Watching A Changing World

The Pacific Rim Film Festival offers a glimpse into rapidly morphing societies—and it's absolutely free.


Education is the unofficial theme of this year's Pacific Rim Film Festival, running Oct. 5-10 at locations throughout Santa Cruz County. The annual festival—admission to which is free, except for the benefit on the final night—is mostly a selection of works about Asia and the Pacific Islands, and of the getting of wisdom along the way. Two films this year go further afield. A Nepalese offering, On the Road With the Red God: Machendranath, chronicles a ritual held once every 12 years in the Himalayas. And a Brazilian documentary brings some rare good news from the Third World: A Convenient Truth: Urban Solutions From Curitiba, Brazil, profiles a city of nearly 2 million in southern Brazil. The surprise is that this huge city is well managed: through transportation spending, civic and environmental planning, Curitiba is being studied by the rest of the world. Felton-based screenwriter and producer Maria Terezinha Vas is coming to the Oct. 9 screening to discuss this model city too few have heard about.

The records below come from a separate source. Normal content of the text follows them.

import Literature.Geometry.Lorentzian.DirectLimitMetric
import Literature.Geometry.Lorentzian.GluedTimeOrientation
import Mathlib.Geometry.Manifold.PartitionOfUnity
import Mathlib.Geometry.Manifold.VectorField.Pullback
import HarnessLib

/-!
# The time orientation of a direct limit of time-oriented Lorentzian manifolds along
# time-orientation preserving isometric open embeddings

Third layer (after `Literature.Geometry.Manifold.DirectLimitManifold` and
`Literature.Geometry.Lorentzian.DirectLimitMetric`) of the union-of-a-chain construction of
developments (Choquet-Bruhat–Geroch, Comm. Math. Phys. 14 (1969), proof of Thm. 3, p. 333;
`Literature.Geometry.Lorentzian.CauchyProblemMGHDExistenceProofs`, § "What remains", item (a)).
If the pieces `obj i` of a smooth directed system `d` along injective local diffeomorphisms carry
time-oriented Lorentzian metrics `(gL i, τ i)` and the transition maps are time-orientation
preserving isometric immersions, then the limit Lorentzian manifold
`(d.Limit, d.limitLorentzianMetric gL hgL)` carries a time orientation for which every canonical map
`incl i` preserves the time orientation (`d.exists_limitTimeOrientation`, `d.limitTimeOrientation`,
`d.preservesTimeOrientation_incl`).

As for the gluing of two developments (Sbierski 2016, §3.3: *"we can consistently single out a
future direction at each point of `M̃` … since this is a local property, this follows
immediately"*; `Literature.Geometry.Lorentzian.GluedTimeOrientation`), the tree's time
orientations being smooth timelike vector FIELDS (O'Neill 1983, Ch. 5, Lemma 5.32), the
consistent cone field is turned into a vector field by a partition of unity: the future timecones
`t z = {v timelike | g̃(R z, v) < 0}` of the pushed-forward orienting vectors `R z` (of a chosen
piece through `z`) form a convex-valued family (`LorentzianMetric.convex_timecone`) whose members do
not depend on the piece (`val_pushforward_neg`: two pieces through `z` lie below a common one,
whose transition maps preserve the time orientation), with the smooth local sections
`z ↦ d(incl i)(T_i((incl i)⁻¹ z))` — Mathlib's `VectorField.mpullback` of `T_i` along the smooth
inverse `(incl i)⁻¹` (`contMDiffAt_mpullback_inclSymm`, `ContMDiffAt.mpullback_vectorField_preimage`)
— so that `exists_contMDiffSection_forall_mem_convex_of_local` applies on the σ-compact limit
(second countable by Geroch's theorem, `d.secondCountableTopology_limit_of_lorentzian`, BEFORE the
time orientation exists).

* `d.isInvertible_mfderiv_inclSymm`, `d.mpullback_inclSymm_incl`, `d.contMDiffAt_mpullback_inclSymm`;
* `d.val_mfderiv_incl` (isometry identity of `incl i`), `d.mfderiv_incl_eq_comp` (chain rule
  through a later piece), `d.val_pushforward_neg` (cone compatibility);
* `d.exists_limitTimeOrientation`, `d.limitTimeOrientation`, `d.preservesTimeOrientation_incl`.

## References

* Y. Choquet-Bruhat, R. Geroch, Comm. Math. Phys. 14 (1969) 329–335, proof of Thm. 3, p. 333.
  [ChoquetBruhatGeroch1969CMP]
* J. Sbierski, Ann. Henri Poincaré 17 (2016) 301–329 = arXiv:1309.7591v3, §3.3, proof of Thm. 5
  (time orientation step). [Sbierski2016AHP]
* B. O'Neill, *Semi-Riemannian geometry* (1983), Ch. 5, Lemma 5.29, Lemma 5.32, p. 145.
  [ONeill1983]
-/

open scoped Manifold ContDiff Topology
open Bundle Set Function Filter _root_.Topology VectorField

noncomputable section

namespace Literature.Geometry.Manifold

namespace SmoothDirectLimitData

open Literature.Geometry.Lorentzian Literature.Geometry.Lorentzian.PseudoRiemannianMetric

universe u v w

variable {E : Type v} [NormedAddCommGroup E] [NormedSpace ℝ E] {ι : Type w} [Preorder ι]
  [IsDirectedOrder ι] (d : SmoothDirectLimitData.{u, v, w} E ι)

/-! ### The push-forward of vector fields of the pieces -/

/-- The differential of `(incl i)⁻¹` at a point of the image is invertible, with inverse the
differential of `incl i`. [folklore] -/
theorem isInvertible_mfderiv_inclSymm (i : ι) {z : d.Limit} (hz : z ∈ range (d.incl i)) :
    (mfderiv 𝓘(ℝ, E) 𝓘(ℝ, E) (d.inclSymm i) z).IsInvertible := by
  obtain ⟨x, rfl⟩ := hz
  have h1 := d.mfderiv_incl_comp_mfderiv_inclSymm i x
  have h2 := d.mfderiv_inclSymm_comp_mfderiv_incl i x
  refine ⟨ContinuousLinearEquiv.equivOfInverse (mfderiv 𝓘(ℝ, E) 𝓘(ℝ, E) (d.inclSymm i) (d.incl i x))
    (mfderiv 𝓘(ℝ, E) 𝓘(ℝ, E) (d.incl i) x) (fun v ↦ ?_) (fun v ↦ ?_), rfl⟩
  · exact DFunLike.congr_fun h1 v
  · exact DFunLike.congr_fun h2 v

/-- **The push-forward along `incl i` as a pullback along `(incl i)⁻¹`**: for a vector field `V`
of the piece, `((incl i)⁻¹)^* V (incl i x) = d(incl i)_x (V x)`. [folklore] -/
theorem mpullback_inclSymm_incl (i : ι) (V : Π y : d.obj i, TangentSpace 𝓘(ℝ, E) y) (x : d.obj i) :
    mpullback 𝓘(ℝ, E) 𝓘(ℝ, E) (d.inclSymm i) V (d.incl i x) =
      mfderiv 𝓘(ℝ, E) 𝓘(ℝ, E) (d.incl i) x (V x) := by
  rw [mpullback_apply]
  refine ((d.isInvertible_mfderiv_inclSymm i ⟨x, rfl⟩).inverse_apply_eq).2 ?_
  rw [inclSymm_incl]
  exact (DFunLike.congr_fun (d.mfderiv_inclSymm_comp_mfderiv_incl i x) (V x)).symm

/-- Chain rule through a later piece: `d(incl i)_x = d(incl k)_{φ x} ∘ d(φ_{ik})_x`. [folklore] -/
theorem mfderiv_incl_eq_comp {i k : ι} (hik : i ≤ k) (x : d.obj i) :
    mfderiv 𝓘(ℝ, E) 𝓘(ℝ, E) (d.incl i) x =
      (mfderiv 𝓘(ℝ, E) 𝓘(ℝ, E) (d.incl k) (d.map i k hik x)).comp
        (mfderiv 𝓘(ℝ, E) 𝓘(ℝ, E) (d.map i k hik) x) := by
  have hfun : d.incl i = d.incl k ∘ d.map i k hik := funext fun y ↦ (d.incl_map hik y).symm
  rw [hfun]
  exact mfderiv_comp x (((d.contMDiff_incl k) _).mdifferentiableAt (by simp))
    (((d.isLocalDiffeomorph i k hik).contMDiff x).mdifferentiableAt (by simp))

/-- **The push-forward of a smooth vector field of a piece is smooth on the image of the piece**
(as a section of the tangent bundle of the limit): it is the pullback along the smooth local
diffeomorphism `(incl i)⁻¹` (`ContMDiffAt.mpullback_vectorField_preimage`). [folklore] -/
theorem contMDiffAt_mpullback_inclSymm [CompleteSpace E] (i : ι)
    {V : Π y : d.obj i, TangentSpace 𝓘(ℝ, E) y}
    (hV : ContMDiff 𝓘(ℝ, E) 𝓘(ℝ, E).tangent ∞
      (fun y ↦ (TotalSpace.mk' E y (V y) : TangentBundle 𝓘(ℝ, E) (d.obj i))))
    {z : d.Limit} (hz : z ∈ range (d.incl i)) :
    ContMDiffAt 𝓘(ℝ, E) 𝓘(ℝ, E).tangent ∞
      (fun z ↦ (TotalSpace.mk' E z (mpullback 𝓘(ℝ, E) 𝓘(ℝ, E) (d.inclSymm i) V z) :
        TangentBundle 𝓘(ℝ, E) d.Limit)) z :=
  ContMDiffAt.mpullback_vectorField_preimage (hV _) (d.contMDiffAt_inclSymm i hz)
    (d.isInvertible_mfderiv_inclSymm i hz) le_rfl

/-! ### Cone compatibility -/

variable [FiniteDimensional ℝ E] (gL : ∀ i, LorentzianMetric 𝓘(ℝ, E) ∞ (d.obj i))
  (hgL : ∀ i j (h : i ≤ j), (gL i).IsIsometricImmersion (gL j).toPseudoRiemannianMetric (d.map i j h))
  (τ : ∀ i, TimeOrientation (gL i))
  (hτ : ∀ i j (h : i ≤ j), (τ i).PreservesTimeOrientation (d.map i j h) (τ j))

/-- The isometry identity of the canonical maps:
`g̃(d(incl i) u, d(incl i) w) = g_i(u, w)`. [cite: ChoquetBruhatGeroch1969CMP, proof of Thm. 3 (p. 333)] -/
theorem val_mfderiv_incl (i : ι) (x : d.obj i) (u w : TangentSpace 𝓘(ℝ, E) x) :
    (d.limitLorentzianMetric gL hgL).val (d.incl i x) (mfderiv 𝓘(ℝ, E) 𝓘(ℝ, E) (d.incl i) x u)
      (mfderiv 𝓘(ℝ, E) 𝓘(ℝ, E) (d.incl i) x w) = (gL i).val x u w := by
  have h := (d.isIsometricImmersion_incl (fun i ↦ (gL i).toPseudoRiemannianMetric) hgL i).2 x
  have := DFunLike.congr_fun (DFunLike.congr_fun h u) w
  rw [pullbackBilin_apply] at this
  exact this

/-- The isometry identity of the canonical maps, based at any presentation of the point.
[folklore] -/
theorem val_mfderiv_incl' (i : ι) (x : d.obj i) {z : d.Limit} (hz : d.incl i x = z)
    (u w : TangentSpace 𝓘(ℝ, E) x) :
    (d.limitLorentzianMetric gL hgL).val z (mfderiv 𝓘(ℝ, E) 𝓘(ℝ, E) (d.incl i) x u)
      (mfderiv 𝓘(ℝ, E) 𝓘(ℝ, E) (d.incl i) x w) = (gL i).val x u w := by
  subst hz
  exact d.val_mfderiv_incl gL hgL i x u w

include hτ in
/-- **Cone compatibility**: if `incl i x = incl j y = z` and `v ∈ T_x` is future-directed for
`τ i`, then `d(incl j)(T_j y)` and `d(incl i) v` lie in one timecone of the limit:
`g̃(d(incl j) T_j(y), d(incl i) v) < 0`. Both are images under `d(incl k)` of `τ k`-future vectors
of a common later piece `k` (the transition maps preserve the time orientation,
`PreservesTimeOrientation.isFutureDirected_mfderiv`), and two future causal vectors, one of them
timelike, have negative scalar product (`LorentzianMetric.val_lt_zero_of_isCausal`).
[cite: Sbierski2016AHP, §3.3, proof of Thm. 5 (time orientation step)] -/
theorem val_pushforward_neg {i j : ι} {x : d.obj i} {y : d.obj j} {z : d.Limit}
    (hx : d.incl i x = z) (hy : d.incl j y = z) {v : TangentSpace 𝓘(ℝ, E) x}
    (hv : (τ i).IsFutureDirected v) :
    (d.limitLorentzianMetric gL hgL).val z
      (mfderiv 𝓘(ℝ, E) 𝓘(ℝ, E) (d.incl j) y ((τ j).vectorField y))
      (mfderiv 𝓘(ℝ, E) 𝓘(ℝ, E) (d.incl i) x v) < 0 := by
  subst hx
  obtain ⟨k, hik, hjk⟩ := exists_ge_ge i j
  have hxy : d.map i k hik x = d.map j k hjk y := (d.incl_eq_incl_iff_of_le hik hjk).1 hy.symm
  -- pointwise chain rules through the piece `k`
  have e1 : mfderiv 𝓘(ℝ, E) 𝓘(ℝ, E) (d.incl i) x v =
      mfderiv 𝓘(ℝ, E) 𝓘(ℝ, E) (d.incl k) (d.map i k hik x)
        (mfderiv 𝓘(ℝ, E) 𝓘(ℝ, E) (d.map i k hik) x v) :=
    DFunLike.congr_fun (d.mfderiv_incl_eq_comp hik x) v
  have e2 : mfderiv 𝓘(ℝ, E) 𝓘(ℝ, E) (d.incl j) y ((τ j).vectorField y) =
      mfderiv 𝓘(ℝ, E) 𝓘(ℝ, E) (d.incl k) (d.map j k hjk y)
        (mfderiv 𝓘(ℝ, E) 𝓘(ℝ, E) (d.map j k hjk) y ((τ j).vectorField y)) :=
    DFunLike.congr_fun (d.mfderiv_incl_eq_comp hjk y) _
  -- in the piece `k`: two `τ k`-future vectors, the first timelike
  have h1 : (τ k).IsFutureDirected (mfderiv 𝓘(ℝ, E) 𝓘(ℝ, E) (d.map i k hik) x v) :=
    (hτ i k hik).isFutureDirected_mfderiv (τ := τ k) (hgL i k hik).2 hv
  have h2 : (τ k).IsFutureDirected
      (mfderiv 𝓘(ℝ, E) 𝓘(ℝ, E) (d.map j k hjk) y ((τ j).vectorField y)) := hτ j k hjk y
  have hT : (gL k).IsTimelike
      (mfderiv 𝓘(ℝ, E) 𝓘(ℝ, E) (d.map j k hjk) y ((τ j).vectorField y)) := by
    have key := DFunLike.congr_fun (DFunLike.congr_fun ((hgL j k hjk).2 y) ((τ j).vectorField y))
      ((τ j).vectorField y)
    rw [pullbackBilin_apply] at key
    rw [LorentzianMetric.isTimelike_iff, key]
    exact (τ j).isTimelike y
  -- the timecone lemma in the piece `k`, transported by the isometry `incl k`
  have key : ∀ {p q : d.obj k} (hqp : q = p) {a : TangentSpace 𝓘(ℝ, E) q}
      {b : TangentSpace 𝓘(ℝ, E) p}, (τ k).IsFutureDirected a → (gL k).IsTimelike a →
      (τ k).IsFutureDirected b → ∀ {z : d.Limit}, d.incl k p = z →
      (d.limitLorentzianMetric gL hgL).val z (mfderiv 𝓘(ℝ, E) 𝓘(ℝ, E) (d.incl k) q a)
        (mfderiv 𝓘(ℝ, E) 𝓘(ℝ, E) (d.incl k) p b) < 0 := by
    intro p q hqp a b ha hat hb z hz
    subst hqp
    subst hz
    rw [val_mfderiv_incl]
    exact (gL k).val_lt_zero_of_isCausal ((τ k).isTimelike _) hat ha.2 hb.1 hb.2
  rw [e1, e2]
  exact key hxy.symm h2 hT h1 (d.incl_map hik x)

/-! ### The time orientation -/

include hτ in
/-- **A direct limit of time-oriented Lorentzian manifolds along time-orientation preserving
isometric open embeddings is time-orientable, compatibly with the pieces**: there is a time
orientation of `(lim obj, g̃)` for which every `incl i` preserves the time orientation. The
future timecones of the pushed-forward orienting vectors form a convex cone field with smooth local
sections (the pushed-forward fields `((incl i)⁻¹)^* T_i`), hence admit a smooth global section by a
partition of unity on the σ-compact limit (`exists_contMDiffSection_forall_mem_convex_of_local`).
[cite: ChoquetBruhatGeroch1969CMP, proof of Thm. 3 (p. 333)]
[cite: Sbierski2016AHP, §3.3, proof of Thm. 5 (time orientation step)] -/
theorem exists_limitTimeOrientation [Nonempty ι] [∀ i, T2Space (d.obj i)]
    [∀ i, ConnectedSpace (d.obj i)] :
    ∃ T : TimeOrientation (d.limitLorentzianMetric gL hgL),
      ∀ i, (τ i).PreservesTimeOrientation (d.incl i) T := by
  classical
  haveI : SecondCountableTopology d.Limit := d.secondCountableTopology_limit_of_lorentzian gL hgL
  haveI : LocallyCompactSpace d.Limit := ChartedSpace.locallyCompactSpace (H := E) (M := d.Limit)
  set g := d.limitLorentzianMetric gL hgL with hg
  -- chosen representatives and the reference (pushed-forward orienting) vectors
  set c : d.Limit → ι := fun z ↦ Classical.choose (d.exists_eq_incl z) with hc
  set xc : ∀ z : d.Limit, d.obj (c z) := fun z ↦
    Classical.choose (Classical.choose_spec (d.exists_eq_incl z)) with hxc
  have hzc : ∀ z, d.incl (c z) (xc z) = z := fun z ↦
    (Classical.choose_spec (Classical.choose_spec (d.exists_eq_incl z))).symm
  set F : ∀ (i : ι), d.obj i → E := fun i x ↦
    mfderiv 𝓘(ℝ, E) 𝓘(ℝ, E) (d.incl i) x ((τ i).vectorField x) with hF
  have hFt : ∀ i x, g.IsTimelike (x := d.incl i x) (F i x) := fun i x ↦ by
    change g.val (d.incl i x) (F i x) (F i x) < 0
    rw [hF, hg, val_mfderiv_incl]
    exact (τ i).isTimelike x
  set R : ∀ z : d.Limit, TangentSpace 𝓘(ℝ, E) z := fun z ↦ F (c z) (xc z) with hR
  have hRt : ∀ z, g.IsTimelike (R z) := fun z ↦ by
    have h := hFt (c z) (xc z)
    rw [hzc z] at h
    exact h
  -- the cone field and its convexity
  let t : ∀ z : d.Limit, Set (TangentSpace 𝓘(ℝ, E) z) := fun z ↦
    {v | g.IsTimelike v ∧ g.val z (R z) v < 0}
  have ht_conv : ∀ z, Convex ℝ (t z) := fun z ↦ g.convex_timecone (hRt z)
  -- the pushed-forward fields lie in the cones
  have hFR : ∀ i x, g.val (d.incl i x) (R (d.incl i x)) (F i x) < 0 := fun i x ↦
    d.val_pushforward_neg gL hgL τ hτ rfl (hzc (d.incl i x)) ((τ i).isFutureDirected_vectorField x)
  -- local smooth sections
  have Hloc : ∀ z₀ : d.Limit, ∃ U ∈ 𝓝 z₀, ∃ s : Π z : d.Limit, TangentSpace 𝓘(ℝ, E) z,
      ContMDiffOn 𝓘(ℝ, E) 𝓘(ℝ, E).tangent ∞
        (fun z ↦ (TotalSpace.mk' E z (s z) : TangentBundle 𝓘(ℝ, E) d.Limit)) U ∧
        ∀ z ∈ U, s z ∈ t z := by
    intro z₀
    obtain ⟨i, x₀, rfl⟩ := d.exists_eq_incl z₀
    refine ⟨range (d.incl i), (d.isOpen_range_incl i).mem_nhds ⟨x₀, rfl⟩,
      mpullback 𝓘(ℝ, E) 𝓘(ℝ, E) (d.inclSymm i) (τ i).vectorField,
      fun z hz ↦ (d.contMDiffAt_mpullback_inclSymm i (τ i).contMDiff hz).contMDiffWithinAt, ?_⟩
    rintro _ ⟨x, rfl⟩
    rw [mem_setOf_eq, mpullback_inclSymm_incl]
    exact ⟨hFt i x, hFR i x⟩
  obtain ⟨s, hs⟩ := exists_contMDiffSection_forall_mem_convex_of_local (n := (⊤ : ℕ∞)) 𝓘(ℝ, E)
    (TangentSpace 𝓘(ℝ, E) : d.Limit → Type _) t ht_conv Hloc
  refine ⟨⟨s, fun z ↦ (hs z).1, s.contMDiff⟩, fun i x ↦ ?_⟩
  -- `d(incl i) T_i` is future-directed: `s` and `F i x` both lie in the cone of `R (incl i x)`
  refine ⟨(hFt i x).isCausal, ?_⟩
  change g.val (d.incl i x) (s (d.incl i x)) (F i x) < 0
  exact g.val_lt_zero_of_isCausal (hRt _) (hs _).1 (hs _).2 (hFt i x).isCausal (hFR i x)

/-- **The time orientation of the direct limit** (a choice from `exists_limitTimeOrientation`).
[cite: ChoquetBruhatGeroch1969CMP, proof of Thm. 3 (p. 333)] -/
def limitTimeOrientation [Nonempty ι] [∀ i, T2Space (d.obj i)] [∀ i, ConnectedSpace (d.obj i)] :
    TimeOrientation (d.limitLorentzianMetric gL hgL) :=
  Classical.choose (d.exists_limitTimeOrientation gL hgL τ hτ)

/-- **The canonical maps preserve the time orientation of the limit.**
[cite: ChoquetBruhatGeroch1969CMP, proof of Thm. 3 (p. 333)] -/
theorem preservesTimeOrientation_incl [Nonempty ι] [∀ i, T2Space (d.obj i)]
    [∀ i, ConnectedSpace (d.obj i)] (i : ι) :
    (τ i).PreservesTimeOrientation (d.incl i) (d.limitTimeOrientation gL hgL τ hτ) :=
  Classical.choose_spec (d.exists_limitTimeOrientation gL hgL τ hτ) i

end SmoothDirectLimitData

end Literature.Geometry.Manifold

end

Perhaps the biggest name guest at this year's fest is Iris Yamashita, who scripted Clint Eastwood's Letters From Iwo Jima. My Name Is Belle is a documentary about Belle Yang, a UCSC biology alumnus, artist and writer based in Carmel. Maxine Hong Kingston has called Yang "a cross between Chagall and Isaac Bashevis Singer," meaning, in this case, someone who uses both art and words to retrieve imagery of the old country for the children of those who emigrated overseas. Yang and the documentary's directors, Terri DeBono and Steve Rosen of Monterey, will be on hand on Oct. 9.

The Chinese hit Sunflower, by Zhang Yang, concerns the kind of artist who never made it through the Cultural Revolution (see story, page 13). A painter whose hands were broken during the Chinese calamity has a rebellious son; together the two generations face the past and present. San Francisco's Joan Chen co-stars.

Hula teacher Robert Cazimero is scheduled to arrive from Hawaii. He's the one of the stars of the documentary Na Kamalei: The Men of Hula, about the preparations for the Big Island's 2005 Merrie Monarch cultural fest.

Hula Girls, by contrast, is something more like a demure Japanese answer to The Full Monty: a fictionalized story of an isolated mining town gone post-industrial. There, shy local women are recruited to be dancers for a Hawaiian theme park. My Mother Is a Belly Dancer offers more fictional liberation through dance, in a story of proper Hong Kong women taking lessons in the Arab art. Marathon, a.k.a. Running Boy, is based on the life of the Korean autistic running champ Bae Hyeong-jin.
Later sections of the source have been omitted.